THE DATA:
import Summits.RiemannHypothesis.RiemannHypothesis.Theorems.TiltedLandingLaw421R3FarStep

/-! # TiltedLandingLaw421R3FarStep2 — W-08 RATE^B support: the FAR STEP in POSITION FORM (C3 g38 RESULT-1 (T3), c₀ = 4/5)
PART 2 of the far-step kit, against the TREE module `…R3FarStep` (#1045, = C4 g28 part 1 §F.1–§F.5 landed by betaR g3): §F.6 only —
`normSq_pairQ`, `far_core_ineq` (the polynomial certificate), ★★ `far_step_position` (H-SIGN `‖w − a‖ ≤ b` + H-FAR `‖q(w)‖ ≤ 2b‖w − a‖` + H-M
`2‖w − a‖ ≤ M‖q(w)‖` ⇒ `(4/5)/M² ≤ b² − Im w²`), `position_of_field` (bridge from `‖K‖ ≤ M`, `1 ≤ b‖K‖` via `q(w)·K = −2(w − a)`),
★★★ `far_step_energy_of_field`, `far_step_energy_eta` (`(4/5)·s² ≤ η²·(b² − Im w²)`). C3 g38: exact infimum of the constant is `2√2 − 2` under
sign + far alone; `c → 1` needs a tilt bound (cf. `drop_formula` of part 1). SUPPORT for crux `TiltedLandingLaw421` (stmt-RiemannHypothesis-24774),
`--supports … --as helper` only; sorry-free. Nothing here bears on the truth of RH; RH is NOT proved; 24774 OPEN. -/

namespace RhW08.FarStep

open Complex Metric Set
open scoped ComplexConjugate
open RhW08.IsolatedTilt

/-! ## §F.6 PART 2 — C3 g38 RESULT-1 «THE FAR STEP» in POSITION FORM: H-SIGN + H-FAR + H-M ⟹ drop ≥ (4/5)/M² (exact infimum 2√2 − 2) -/

/-- (K) §F.6 `|q(w)|² = (|w − a|² + b²)² − 4b²·Im w²`. -/
theorem normSq_pairQ (a b : ℝ) (w : ℂ) :
    Complex.normSq (pairQ a b w) = (Complex.normSq (w - a) + b ^ 2) ^ 2 - 4 * b ^ 2 * w.im ^ 2 := by
  rw [Complex.normSq_apply, Complex.normSq_apply, pairQ_re, pairQ_im, Complex.sub_re, Complex.sub_im, Complex.ofReal_re,
    Complex.ofReal_im, sub_zero]
  ring

/-- ★ (K) §F.6 **THE CORE INEQUALITY** (C3 (T3) with the rational constant `c₀ = 4/5 ≤ 2√2 − 2`): for `0 ≤ t ≤ s ≤ B`, `0 < B` and the far
clause `(s + B)² − 4Bt ≤ 4Bs` one has `(s + B)² − 4Bt ≤ 5·s·(B − t)` (here `s = |w − a|²`, `t = Im w²`, `B = b²`, `(s+B)² − 4Bt = |q(w)|²`). -/
theorem far_core_ineq {s t B : ℝ} (hB : 0 < B) (ht0 : 0 ≤ t) (hts : t ≤ s) (hsB : s ≤ B)
    (hfar : (s + B) ^ 2 - 4 * B * t ≤ 4 * B * s) : (s + B) ^ 2 - 4 * B * t ≤ 5 * s * (B - t) := by
  have hlow : (B - s) ^ 2 ≤ 4 * B * t := by nlinarith [hfar]
  have hs6 : B ≤ 6 * s := by nlinarith [hlow, hts, sq_nonneg s]
  have hs0 : 0 ≤ s := le_trans ht0 hts
  by_cases hc : 5 * s ≤ 4 * B
  · have h1 : 0 ≤ (4 * B * t - (B - s) ^ 2) * (4 * B - 5 * s) := mul_nonneg (by linarith) (by linarith)
    have h2 : (B - s) ^ 2 ≤ (5 * B / 6) ^ 2 := by
      have h3 : 0 ≤ B - s := by linarith
      have h4 : B - s ≤ 5 * B / 6 := by linarith
      nlinarith [h3, h4]
    have h5 : 0 ≤ 4 * B ^ 2 - 5 * (B - s) ^ 2 := by nlinarith [h2]
    have key : 4 * B * (5 * s * (B - t) - ((s + B) ^ 2 - 4 * B * t))
        = (4 * B * t - (B - s) ^ 2) * (4 * B - 5 * s) + s * (4 * B ^ 2 - 5 * (B - s) ^ 2) := by ring
    have h6 : 0 ≤ 4 * B * (5 * s * (B - t) - ((s + B) ^ 2 - 4 * B * t)) := by
      rw [key]; exact add_nonneg h1 (mul_nonneg hs0 h5)
    nlinarith [h6, hB]
  · push Not at hc
    have h1 : 0 ≤ (s - t) * (5 * s - 4 * B) := mul_nonneg (by linarith) (by linarith)
    have h2 : 0 ≤ (6 * s - B) * (B - s) := mul_nonneg (by linarith) (by linarith)
    nlinarith [h1, h2]

/-- ★★ (K) §F.6 **THE FAR STEP, POSITION FORM** (C3 g38 RESULT-1 (T3), c₀ = 4/5): an upper point `w` that is NESTED (`|w − a| ≤ b`, = H-SIGN),
FAR (`|q(w)| ≤ 2b·|w − a|`, = `b·|κ| ≥ 1`) and has BOUNDED position-field (`2|w − a| ≤ M·|q(w)|`, = `|κ| ≤ M`) satisfies `Im w² ≤ b² − (4/5)/M²`.
Pure position algebra — no critical-point equation, no cofactor. -/
theorem far_step_position {w : ℂ} {a b M : ℝ} (hb : 0 < b) (hw : 0 < w.im) (hM0 : 0 < M)
    (hsign : ‖w - a‖ ≤ b) (hfar : ‖pairQ a b w‖ ≤ 2 * b * ‖w - a‖) (hM : 2 * ‖w - a‖ ≤ M * ‖pairQ a b w‖) :
    4 / 5 / M ^ 2 ≤ b ^ 2 - w.im ^ 2 := by
  set s : ℝ := ‖w - (a : ℂ)‖ ^ 2 with hs_def
  have hs_eq : s = (w.re - a) ^ 2 + w.im ^ 2 := by
    rw [hs_def, ← Complex.normSq_eq_norm_sq, Complex.normSq_apply, Complex.sub_re, Complex.sub_im, Complex.ofReal_re,
      Complex.ofReal_im, sub_zero]
    ring
  have hP : ‖pairQ a b w‖ ^ 2 = (s + b ^ 2) ^ 2 - 4 * b ^ 2 * w.im ^ 2 := by
    rw [← Complex.normSq_eq_norm_sq, normSq_pairQ, Complex.normSq_eq_norm_sq]
  have hts : w.im ^ 2 ≤ s := by rw [hs_eq]; nlinarith [sq_nonneg (w.re - a)]
  have ht0 : 0 ≤ w.im ^ 2 := sq_nonneg _
  have hsB : s ≤ b ^ 2 := by
    rw [hs_def]
    have := mul_self_le_mul_self (norm_nonneg _) hsign
    nlinarith [this]
  have hspos : 0 < s := by rw [hs_eq]; nlinarith [sq_nonneg (w.re - a), mul_pos hw hw]
  have hfar2 : (s + b ^ 2) ^ 2 - 4 * b ^ 2 * w.im ^ 2 ≤ 4 * b ^ 2 * s := by
    rw [← hP, hs_def]
    have h0 : 0 ≤ 2 * b * ‖w - (a : ℂ)‖ := by positivity
    have := mul_self_le_mul_self (norm_nonneg _) hfar
    nlinarith [this]
  have hM2 : 4 * s ≤ M ^ 2 * ((s + b ^ 2) ^ 2 - 4 * b ^ 2 * w.im ^ 2) := by
    rw [← hP, hs_def]
    have h0 : 0 ≤ 2 * ‖w - (a : ℂ)‖ := by positivity
    have := mul_self_le_mul_self h0 hM
    nlinarith [this]
  have hcore := far_core_ineq (pow_pos hb 2) ht0 hts hsB hfar2
  have h1 : 4 * s ≤ M ^ 2 * (5 * s * (b ^ 2 - w.im ^ 2)) :=
    le_trans hM2 (mul_le_mul_of_nonneg_left hcore (sq_nonneg M))
  have h2 : 4 ≤ 5 * M ^ 2 * (b ^ 2 - w.im ^ 2) := by
    by_contra h3
    push Not at h3
    nlinarith [h1, hspos, h3]
  have hM2pos : 0 < M ^ 2 := pow_pos hM0 2
  rw [div_div, div_le_iff₀ (by positivity)]
  linarith

/-- (K) §F.6 BRIDGE from the FIELD to the position clauses via §F.1's identity `q(w)·K = −2(w − a)`:
`|K| ≤ M` gives H-M and `1 ≤ b·|K|` gives H-FAR. -/
theorem position_of_field {w K : ℂ} {a b M : ℝ} (h : pairQ a b w * K = -(2 * (w - a))) (hb : 0 ≤ b)
    (hKM : ‖K‖ ≤ M) (hK1 : 1 ≤ b * ‖K‖) :
    2 * ‖w - a‖ ≤ M * ‖pairQ a b w‖ ∧ ‖pairQ a b w‖ ≤ 2 * b * ‖w - a‖ := by
  have hn : ‖pairQ a b w‖ * ‖K‖ = 2 * ‖w - a‖ := by
    rw [← norm_mul, h, norm_neg, norm_mul, Complex.norm_ofNat]
  refine ⟨?_, ?_⟩
  · rw [← hn, mul_comm]
    exact mul_le_mul_of_nonneg_right hKM (norm_nonneg _)
  · have : ‖pairQ a b w‖ * 1 ≤ ‖pairQ a b w‖ * (b * ‖K‖) := mul_le_mul_of_nonneg_left hK1 (norm_nonneg _)
    nlinarith [this, hn, norm_nonneg (pairQ a b w), norm_nonneg K]

/-- ★★★ (K) §F.6 **THE FAR STEP FOR betaR** (field form, frame-free): `G = q·h` on `ball a ρ`, an UPPER critical point `w` of `G` in the ball with
`h w ≠ 0`, NESTED `|w − a| ≤ b`, field value `K := h′(w)/h(w)` with `1 ≤ b·|K|` (far: no landing) and `|K| ≤ M`
⇒ `(4/5)/M² ≤ b² − Im w²`. With `M = η/s`: `(4/5)·s² ≤ η²·(b² − Im w²)` — the `FarEnergyLawQ` summand up to the constant `4/5`
(C3: exact infimum `2√2 − 2 ≈ 0.828` under sign + far alone; `c → 1` only with a tilt bound, cf. `drop_formula`). -/
theorem far_step_energy_of_field {G h : ℂ → ℂ} {a b ρ M : ℝ} (hh : DifferentiableOn ℂ h (ball (a : ℂ) ρ))
    (hG : ∀ z ∈ ball (a : ℂ) ρ, G z = pairQ a b z * h z) {w : ℂ} (hw : w ∈ ball (a : ℂ) ρ) (hhw : h w ≠ 0)
    (hcrit : deriv G w = 0) (hb : 0 < b) (hwim : 0 < w.im) (hM0 : 0 < M) (hsign : ‖w - a‖ ≤ b)
    (hK1 : 1 ≤ b * ‖deriv h w / h w‖) (hKM : ‖deriv h w / h w‖ ≤ M) :
    4 / 5 / M ^ 2 ≤ b ^ 2 - w.im ^ 2 := by
  have hid := crit_field_identity hh hG hw hhw hcrit
  obtain ⟨hM, hfar⟩ := position_of_field hid hb.le hKM hK1
  exact far_step_position hb hwim hM0 hsign hfar hM

/-- (K) §F.6 … in the far-law currency `M = η/s`: `(4/5)·s² ≤ η²·(b² − Im w²)`. -/
theorem far_step_energy_eta {G h : ℂ → ℂ} {a b ρ η s : ℝ} (hh : DifferentiableOn ℂ h (ball (a : ℂ) ρ))
    (hG : ∀ z ∈ ball (a : ℂ) ρ, G z = pairQ a b z * h z) {w : ℂ} (hw : w ∈ ball (a : ℂ) ρ) (hhw : h w ≠ 0)
    (hcrit : deriv G w = 0) (hb : 0 < b) (hwim : 0 < w.im) (hη : 0 < η) (hs : 0 < s) (hsign : ‖w - a‖ ≤ b)
    (hK1 : 1 ≤ b * ‖deriv h w / h w‖) (hKM : ‖deriv h w / h w‖ ≤ η / s) :
    4 / 5 * s ^ 2 ≤ η ^ 2 * (b ^ 2 - w.im ^ 2) := by
  have h1 := far_step_energy_of_field hh hG hw hhw hcrit hb hwim (div_pos hη hs) hsign hK1 hKM
  have hηs : 4 / 5 / (η / s) ^ 2 = 4 / 5 * s ^ 2 / η ^ 2 := by field_simp
  rw [hηs, div_le_iff₀ (by positivity)] at h1
  linarith

end RhW08.FarStep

TASK TO COMPLETE:
Respond with a number only, please: how many lines in this data include the word "critical".

RESULT FOR THIS TASK:
2